Here’s how it looks on a timeline (example consists of 3 rounds):
So I’ve decided to build a small web app for it, and learn something new in the meantime.
State
First of all, tabata consists of multiple phases, and we can describe that with a TS union type:
export type Phase = "prepare" | "work" | "rest" | "cooldown" | "done";For each of the phases, we need to count down the timer. And we need to know how long each phase should take. For that, I’ve created a config type:
export type Config = {
prepare: number;
work: number;
rest: number;
rounds: number;
cooldown: number;
};If a phase duration is omitted, it defaults to 0 — meaning that phase is skipped.
To assemble all of this - I’ve created a state type - this is a central piece:
export type State = {
phase: Phase;
timeLeft: number;
round: number;
isRunning: boolean;
config: Config;
};It has a current phase, how much time is left in the current phase, what round we are on
and whether the timer is running or not (to support timer pause). I’ve also added config
to the state so that nextPhase can read durations directly when transitioning — no prop
drilling needed.
State machine
With all of the types in place, now let’s think about the actual logic of the tabata.
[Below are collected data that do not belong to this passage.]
/-- `g₂` is continuous on `[0,1)`. [folklore] -/
private theorem continuousOn_gTwo : ContinuousOn gTwo (Ico (0 : ℝ) 1) := by
  intro s hs
  have h1 : 0 < 1 + s := by linarith [hs.1]
  have h2 : 0 < 1 - s := by linarith [hs.2]
  have hden : (1 - s ^ 2 : ℝ) ≠ 0 := by nlinarith [hs.1, hs.2]
  have hc : ContinuousAt gTwo s :=
    ((continuousAt_const.mul continuousAt_id).div
        (continuousAt_const.sub (continuousAt_id.pow 2)) hden).sub
      (((continuousAt_const.add continuousAt_id).log h1.ne').sub
        ((continuousAt_const.sub continuousAt_id).log h2.ne'))
  exact hc.continuousWithinAt

/-- `log(1+r) − log(1−r) ≤ 2r/(1−r²)` for `0 ≤ r < 1` (the difference `2r/(1−r²) − log((1+r)/(1−r))`
has derivative `4r²/(1−r²)² ≥ 0` and vanishes at `0`); with `r = 1/s` this is the printed sign
`K_x ≥ 0` for `x < y`, i.e. `φ′(s) = log((s+1)/(s−1)) − 2s/(s²−1) ≤ 0` for `s > 1`.
[cite: ChoiHouKiselevLuoSverakYao2017, §4 Lemma 6 (proof of (b))] -/
theorem log_add_sub_log_sub_le {r : ℝ} (hr : r ∈ Ico (0 : ℝ) 1) :
    Real.log (1 + r) - Real.log (1 - r) ≤ 2 * r / (1 - r ^ 2) := by
  have hmono : MonotoneOn gTwo (Ico (0 : ℝ) 1) := by
    refine monotoneOn_of_deriv_nonneg (convex_Ico 0 1) continuousOn_gTwo ?_ ?_
    · rw [interior_Ico]
      intro s hs
      exact (hasDerivAt_gTwo hs).differentiableAt.differentiableWithinAt
    · rw [interior_Ico]
      intro s hs
      rw [(hasDerivAt_gTwo hs).deriv]
      have h1 : 0 < 1 + s := by linarith [hs.1]
      have h2 : 0 < 1 - s := by linarith [hs.2]
      have h12 : (1 - s ^ 2 : ℝ) = (1 + s) * (1 - s) := by ring
      have hpos : 0 < (1 - s ^ 2 : ℝ) := by rw [h12]; exact mul_pos h1 h2
      -- the derivative equals `4 s² / (1 − s²)²`
      have hval : (2 * (1 - s ^ 2) - 2 * s * (-(2 * s))) / (1 - s ^ 2) ^ 2
          - (1 / (1 + s) + 1 / (1 - s)) = 4 * s ^ 2 / (1 - s ^ 2) ^ 2 := by
        field_simp
        ring
      rw [hval]
      positivity
  have h0 : gTwo 0 = 0 := by simp [gTwo]
  have := hmono (show (0 : ℝ) ∈ Ico (0 : ℝ) 1 from ⟨le_rfl, one_pos⟩) hr hr.1
  rw [h0] at this
  simp only [gTwo] at this
  linarith

/-! ### §2 The kernel as a function of the ratio `s`: `φ(s) = s log|(s+1)/(s−1)|` -/

/-- CHKLSY's kernel as a function of the ratio `s`: `φ(s) = s·log|(s+1)/(s−1)|` (Lean's `Real.log`
is even — `Real.log_abs` — so the modulus is written without `|·|`; at `s = 1` the junk value is
`φ(1) = 0`). [cite: ChoiHouKiselevLuoSverakYao2017, §4 Lemma 6 (eqn_K)] -/
def hlKernelFn (s : ℝ) : ℝ := s * Real.log ((s + 1) / (s - 1))

/-- `φ(s) = s·log|(s+1)/(s−1)|`, the printed form. [cite: ChoiHouKiselevLuoSverakYao2017, §4 Lemma 6 (eqn_K)] -/
theorem hlKernelFn_eq_abs (s : ℝ) : hlKernelFn s = s * Real.log |(s + 1) / (s - 1)| := by
  rw [hlKernelFn, Real.log_abs]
A state machine models a system that can only be in one of a finite set of states at any time, with explicit rules for moving between them. And there’s a natural way to think about tabata as one.
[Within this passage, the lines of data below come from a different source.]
variable {p : ℕ} [Fact p.Prime] {n : ℕ}
set_option maxHeartbeats 400000 in
/-- **THE (c0) DRIVER (kernel, modulo `hBR`).**  Register normal form — registers `g ≠ g₀` are `k`-forms, `g₀ = H(labels, quadVal M b)` —
plus an explicit list of numeric side conditions on the free parameters ⟹ some ring word is lost. -/
theorem loss_of_oneQuad_param (hp5 : 5 ≤ p) (hp3 : p.Coprime 3) {k : ℕ} (c : ℕ)
    (y : Fin (n + 1) → (Fin n → Bool) → Bool) (g₀ : Fin (n + 1))
    (lam : Fin (n + 1) → Fin k → Fin n → ZMod p) (F : Fin (n + 1) → (Fin k → ZMod p) → Bool)
    (hF : ∀ g, g ≠ g₀ → ∀ u, y g u = F g (fun j => ∑ i, if u i = true then lam g j i else 0))
    (Λ : Fin k → Fin n → ZMod p) (M : Fin n → Fin n → ZMod p) (b : Fin n → ZMod p)
    (H : (Fin k → ZMod p) → ZMod p → Bool)
    (hy₀ : ∀ u, y g₀ u = H (fun j => ∑ i, if u i = true then Λ j i else 0) (quadVal M b u))
    (C : ℝ) (hC : 0 ≤ C)
    (hBR : ∀ (n : ℕ) (A : Finset (Fin n → ZMod p)) (α : ℝ), 0 < α → α ≤ 1 → α * (p : ℝ) ^ n ≤ A.card →
      ∃ V : Submodule (ZMod p) (Fin n → ZMod p),
        ((n : ℝ) - finrank (ZMod p) V) ≤ C * (1 + Real.log (1 / α)) ^ 4 ∧
        ∀ v ∈ V, ∃ a₁ ∈ A, ∃ a₂ ∈ A, ∃ a₃ ∈ A, ∃ a₄ ∈ A, v = a₁ + a₂ - a₃ - a₄)
    (w w₂ r h L r₀ t N f t' : ℕ)
    (hw : 4 * p ^ 2 * (3 + (r + k + 1) * p) + r ≤ w) (hw₂ : 4 * p ^ 2 * (6 + 2 * (r + k + 1) * p) ≤ w₂)
    (hn : k * w + w + r + (2 * p - 1) * t + (p - 1) * N + 1 ≤ n)
    (hr₀a : 648 * p ^ (2 * (r + k + 1)) ≤ 4 ^ r₀) (hL : 1296 * p ^ (2 * (r + k + 1)) * (n * p + 1) ^ w₂ ≤ p ^ L)
    (hr₀ : 8 * h + ⌊C * (1 + L * Real.log p) ^ 4⌋₊ ≤ r₀) (hh : 2 * p ^ 2 * (L * p) ≤ h + 1)
    (ht : (n + 1) * (p ^ (k + (6 * r₀ + 1)) * 2) < 2 ^ t)
    (hcountB : 3 * p ^ k * p ^ k * ((n + 1) * (p ^ k * 2) + 1) < 2 ^ r)
    (hN : w * (f * f) + 2 ≤ N) (hf : (2 * p - 1) * t' ≤ f) (ht' : (n + 1) * (p ^ (k + (2 * (r + k) + 1)) * 2) < 2 ^ t') :
    ∃ u, ringWinU c y u = false := by
  classical
  have hp1 : 1 ≤ p := by omega
  -- (S1) label preparation at threshold `w`
  obtain ⟨U₀, -, hU₀card, hprep⟩ := puncture_from Λ w k ∅ (by simp)
  simp only [card_empty, zero_add] at hU₀card
  -- (S2) the pool region
  set B₀ : Finset (Fin n) := U₀ᶜ with hB₀
  have hB₀card : B₀.card = n - U₀.card := by rw [hB₀, card_compl, Fintype.card_fin]
  have hU₀n : U₀.card ≤ n := (card_le_univ U₀).trans_eq (Fintype.card_fin n)
  -- (S3) kernel Y's dichotomy for the single pencil member `M + Mᵀ`, weights on `B₀`, threshold `w`, target size `r`
  set S : Fin 1 → Fin n → Fin n → ZMod p := fun _ i l => M i l + M l i with hS
  rcases JointFreeness.free_dichotomy S Λ B₀ w B₀ r with ⟨I, hIB, hIfree, hIcard⟩ | ⟨I, hIB, hIfree, hIlt, hstr⟩
  · ------------------------------------------------------------------ FREE branch
    set e : Fin r ↪ Fin n := (I.orderEmbOfFin hIcard).toEmbedding with he
    set B : Finset (Fin n) := B₀ \ I with hB
    set T : Fin B.card ↪ Fin n := (B.orderEmbOfFin rfl).toEmbedding with hT
    have hBcard : B.card = B₀.card - r := by rw [hB, card_sdiff_of_subset hIB, hIcard]
    have heI : ∀ j, e j ∈ I := fun j => orderEmbOfFin_mem I hIcard j
    have hTBmem : ∀ i, T i ∈ B := fun i => orderEmbOfFin_mem B rfl i
    have heT : ∀ j i, e j ≠ T i := by
      intro j i hji
      have h1 := hTBmem i
      rw [← hji, hB, mem_sdiff] at h1
      exact h1.2 (heI j)
    have hTB : ∀ l, l ∈ B ↔ ∃ i, T i = l := by
      intro l
      constructor
      · intro hl
        have : l ∈ Set.range (B.orderEmbOfFin rfl) := by rw [range_orderEmbOfFin]; exact hl
        obtain ⟨i, hi⟩ := this
        exact ⟨i, hi⟩
      · rintro ⟨i, rfl⟩
        exact hTBmem i
    have hBU : ∀ l ∈ B, l ∉ U₀ := by
      intro l hl
      rw [hB, mem_sdiff, hB₀, mem_compl] at hl
      exact hl.1
    have hcorrset : (univ.filter fun i : Fin n => i ∉ U₀ ∧ i ∉ B) = I := by
      ext i
      rw [mem_filter, hB, mem_sdiff, hB₀, mem_compl]
      constructor
      · rintro ⟨-, hi1, hi2⟩
        by_contra hiI
        exact hi2 ⟨hi1, hiI⟩
      · intro hiI
        have hiB₀ := hIB hiI
        rw [hB₀, mem_compl] at hiB₀
        exact ⟨mem_univ _, hiB₀, fun h => h.2 hiI⟩
    have hcorr : (w - r) + (univ.filter fun i : Fin n => i ∉ U₀ ∧ i ∉ B).card ≤ w := by
      rw [hcorrset, hIcard]; omega
    have hFree' : JointFreeness.Free (fun (_ : Fin 1) i l => M i l + M l i) Λ B (w - r) (univ.map e) := by
      rw [he, map_orderEmbOfFin_univ, hB, ← hIcard]
      exact free_sdiff S Λ B₀ w I hIfree
    have hwm : w - r ≤ B.card := by rw [hBcard, hB₀card]; omega
    have hm : (2 * p - 1) * t ≤ B.card := by rw [hBcard, hB₀card]; omega
    -- side thresholds
    set D : ℕ := 324 * p ^ (2 * (r + k + 1)) with hD
    have hDpos : 0 < D := by rw [hD]; positivity
    refine loss_of_Free_dichotomy hp5 hp3 c y g₀ lam F hF Λ M b H hy₀ U₀ w hprep e T heT B hTB hBU (w - r) hwm hcorr hFree'
      w₂ (by omega) hw₂ C hC hBR h L r₀ (fun side => 4 ^ Fintype.card (Side₁ side) / D) hr₀ hh ?_ t hm ht hcountB
    intro side
    by_cases htiny : Fintype.card (Side₁ side) ≤ r₀
    · exact Or.inl htiny
    right
    have hx : 2 * D ≤ 4 ^ Fintype.card (Side₁ side) :=
      calc 2 * D = 648 * p ^ (2 * (r + k + 1)) := by rw [hD]; ring
        _ ≤ 4 ^ r₀ := hr₀a
        _ ≤ 4 ^ Fintype.card (Side₁ side) := Nat.pow_le_pow_right (by norm_num) (by omega)
    have hK₂ : Fintype.card (Side₂ side) ≤ n := by
      have h1 := card_sides side
      have h2 : B.card ≤ n := (card_le_univ B).trans_eq (Fintype.card_fin n)
      omega
    have hP : 4 * D * (Fintype.card (Side₂ side) * p + 1) ^ w₂ ≤ p ^ L :=
      calc 4 * D * (Fintype.card (Side₂ side) * p + 1) ^ w₂
          ≤ 4 * D * (n * p + 1) ^ w₂ :=
            Nat.mul_le_mul_left _ (Nat.pow_le_pow_left (by nlinarith) _)
        _ = 1296 * p ^ (2 * (r + k + 1)) * (n * p + 1) ^ w₂ := by rw [hD]; ring
        _ ≤ p ^ L := hL
    obtain ⟨h1, h2, h3⟩ := side_threshold hDpos hx hP
    exact ⟨h1, h2, h3⟩
  · ------------------------------------------------------------------ STRUCTURED branch
    set Dstr : Finset (Fin n) := B₀ \ I with hDstr
    have hDcard : Dstr.card = B₀.card - I.card := by rw [hDstr, card_sdiff_of_subset hIB]
    have hθex : ∀ j, ∃ θ : Fin 1 → ZMod p, j ∈ Dstr → (θ ≠ 0 ∧ JointFreeness.StructDir S Λ B₀ w I j θ) := by
      intro j
      by_cases hj : j ∈ Dstr
      · rw [hDstr, mem_sdiff] at hj
        obtain ⟨θ, hθ⟩ := hstr j hj.1 hj.2
        exact ⟨θ, fun _ => hθ⟩
      · exact ⟨fun _ => 1, fun h => absurd h hj⟩
    choose θ hθ using hθex
    have hDne : Dstr.Nonempty := by
      rw [← card_pos, hDcard, hB₀card]; omega
    have hNcard : (Fintype.card (ZMod p) ^ 1 - 1) * N ≤ Dstr.card := by
      rw [ZMod.card, pow_one, hDcard, hB₀card]; omega
    obtain ⟨θ₀, hθ₀ne, hJcard⟩ :=
      JointFreeness.exists_popular_direction Dstr θ (fun j hj => (hθ j hj).1) N hNcard hDne
    set J : Finset (Fin n) := Dstr.filter (fun j => θ j = θ₀) with hJ
    have hJB : J ⊆ B₀ := (filter_subset _ _).trans sdiff_subset
    obtain ⟨cc, cc', s, hsupp, hlight, hid⟩ := JointFreeness.structured_family S Λ B₀ w I J θ₀ (fun j hj => by
      rw [hJ, mem_filter] at hj
      have h2 := (hθ j hj.1).2
      rw [hj.2] at h2
      exact h2)
    -- a pair-free `f`-sub-pool of the direction class
    have hw1 : 1 ≤ w := by
      have : 0 < 4 * p ^ 2 * (3 + (r + k + 1) * p) := by positivity
      omega
    have hfJ : f ≤ J.card := by
      have h1 : f ≤ w * (f * f) := (Nat.le_mul_self f).trans (Nat.le_mul_of_pos_left _ hw1)
      omega
    have h2f : 2 ≤ f := by
      have h1 : 1 ≤ t' := by
        rcases Nat.eq_zero_or_pos t' with h0 | h0
        · rw [h0, pow_zero] at ht'
          have : 0 < (n + 1) * (p ^ (k + (2 * (r + k) + 1)) * 2) := by positivity
          omega
        · exact h0
      have : (2 * p - 1) * 1 ≤ (2 * p - 1) * t' := Nat.mul_le_mul_left _ h1
      omega
    have hdeg : ∀ j ∈ J, (J.filter fun l => l ≠ j ∧ s j l ≠ 0).card ≤ w - 1 := fun j hj =>
      Nat.le_sub_one_of_lt (JointFreeness.inClass_weight_lt J s hJB (hlight j hj))
    have hsumc : ∑ j ∈ J, (w - 1) = J.card * (w - 1) := by rw [sum_const, smul_eq_mul]
    have hbad : (JointFreeness.badPairs J s).card ≤ J.card * (w - 1) :=
      (JointFreeness.card_badPairs_le J s).trans ((sum_le_sum hdeg).trans hsumc.le)
    obtain ⟨Fs, hFsJ, hFscard, hpf⟩ := JointFreeness.exists_pairFree J s f
      (pairFree_count h2f hfJ hbad (hN.trans hJcard))
    set T : Fin f ↪ Fin n := (Fs.orderEmbOfFin hFscard).toEmbedding with hT
    have hTJ : ∀ a, T a ∈ J := fun a => hFsJ (orderEmbOfFin_mem Fs hFscard a)
    set eI := I.orderEmbOfFin rfl with heI
    have hθ0 : θ₀ 0 ≠ 0 := by
      intro h0
      apply hθ₀ne
      funext i
      rw [Subsingleton.elim i 0, h0]
      rfl
    have hrow : ∀ a b, θ₀ 0 * (M (T a) (T b) + M (T b) (T a))
        = (∑ x, cc (T a) 0 (eI x) * (M (eI x) (T b) + M (T b) (eI x))) + (∑ q, cc' (T a) q * Λ q (T b))
          + s (T a) (T b) := by
      intro a b
      have h1 := hid (T a) (hTJ a) (T b)
      simp only [hS, Fin.sum_univ_one] at h1
      rw [sum_of_suppIn (fun i => cc (T a) 0 i * (M i (T b) + M (T b) i)) I rfl
        (fun i hi => by rw [(hsupp (T a) (hTJ a)) 0 i hi, zero_mul])] at h1
      exact h1
    have hpair : ∀ a b, a ≠ b → s (T a) (T b) = 0 := fun a b hab =>
      hpf (T a) (orderEmbOfFin_mem Fs hFscard a) (T b) (orderEmbOfFin_mem Fs hFscard b)
        (fun h => hab (T.injective h).symm)
    have ht'' : (n + 1) * (p ^ (k + (2 * (I.card + k) + 1)) * 2) < 2 ^ t' := by
      have : p ^ (k + (2 * (I.card + k) + 1)) ≤ p ^ (k + (2 * (r + k) + 1)) :=
        Nat.pow_le_pow_right hp1 (by omega)
      calc (n + 1) * (p ^ (k + (2 * (I.card + k) + 1)) * 2) ≤ (n + 1) * (p ^ (k + (2 * (r + k) + 1)) * 2) :=
            Nat.mul_le_mul_left _ (Nat.mul_le_mul_right _ this)
        _ < 2 ^ t' := ht'
    obtain ⟨v, hv⟩ := loss_of_structuredPool hp5 c y g₀ lam F hF Λ M b H hy₀ (fun _ => false) T
      (fun x => eI x) (fun a x => cc (T a) 0 (eI x)) (fun a => cc' (T a)) (fun a => s (T a)) (θ₀ 0) hθ0 hrow hpair
      (DisperseArithmetic.hcountA_of hp1 hf ht'')
    exact ⟨_, hv⟩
Here’s a diagram of how it looks:
We can define a function nextPhase that will get a current state as an input and will return the new state
depending only on the current state:
function nextPhase(state: State): State {
switch (state.phase) {
case "prepare":
return {
...state,
phase: "work",
timeLeft: state.config.work,
};
case "work": {
if (state.round === state.config.rounds) {
return state.config.cooldown > 0
? { ...state, phase: "cooldown", timeLeft: state.config.cooldown }
: { ...state, phase: "done", isRunning: false };
}
return {
...state,
phase: "rest",
timeLeft: state.config.rest,
};
}
case "rest":
return {
...state,
phase: "work",
round: state.round + 1,
timeLeft: state.config.work,
};
case "cooldown":
return {
...state,
phase: "done",
isRunning: false,
};
case "done":
return state;
default:
return state;
}
}In functional programming, this is called a pure function — its output depends only on its input, with no side effects. That means you can unit test every transition without rendering a single component.
To wire up this into a React app I first thought about useState (multiple or one storing the entire state),
but it looked cumbersome to deal with, and then I remembered - useReducer exists. It’s one of those underrated
hooks that is extremely useful in this situation! It gives us a dispatch function that sends actions to a
reducer — exactly the pattern our state machine needs.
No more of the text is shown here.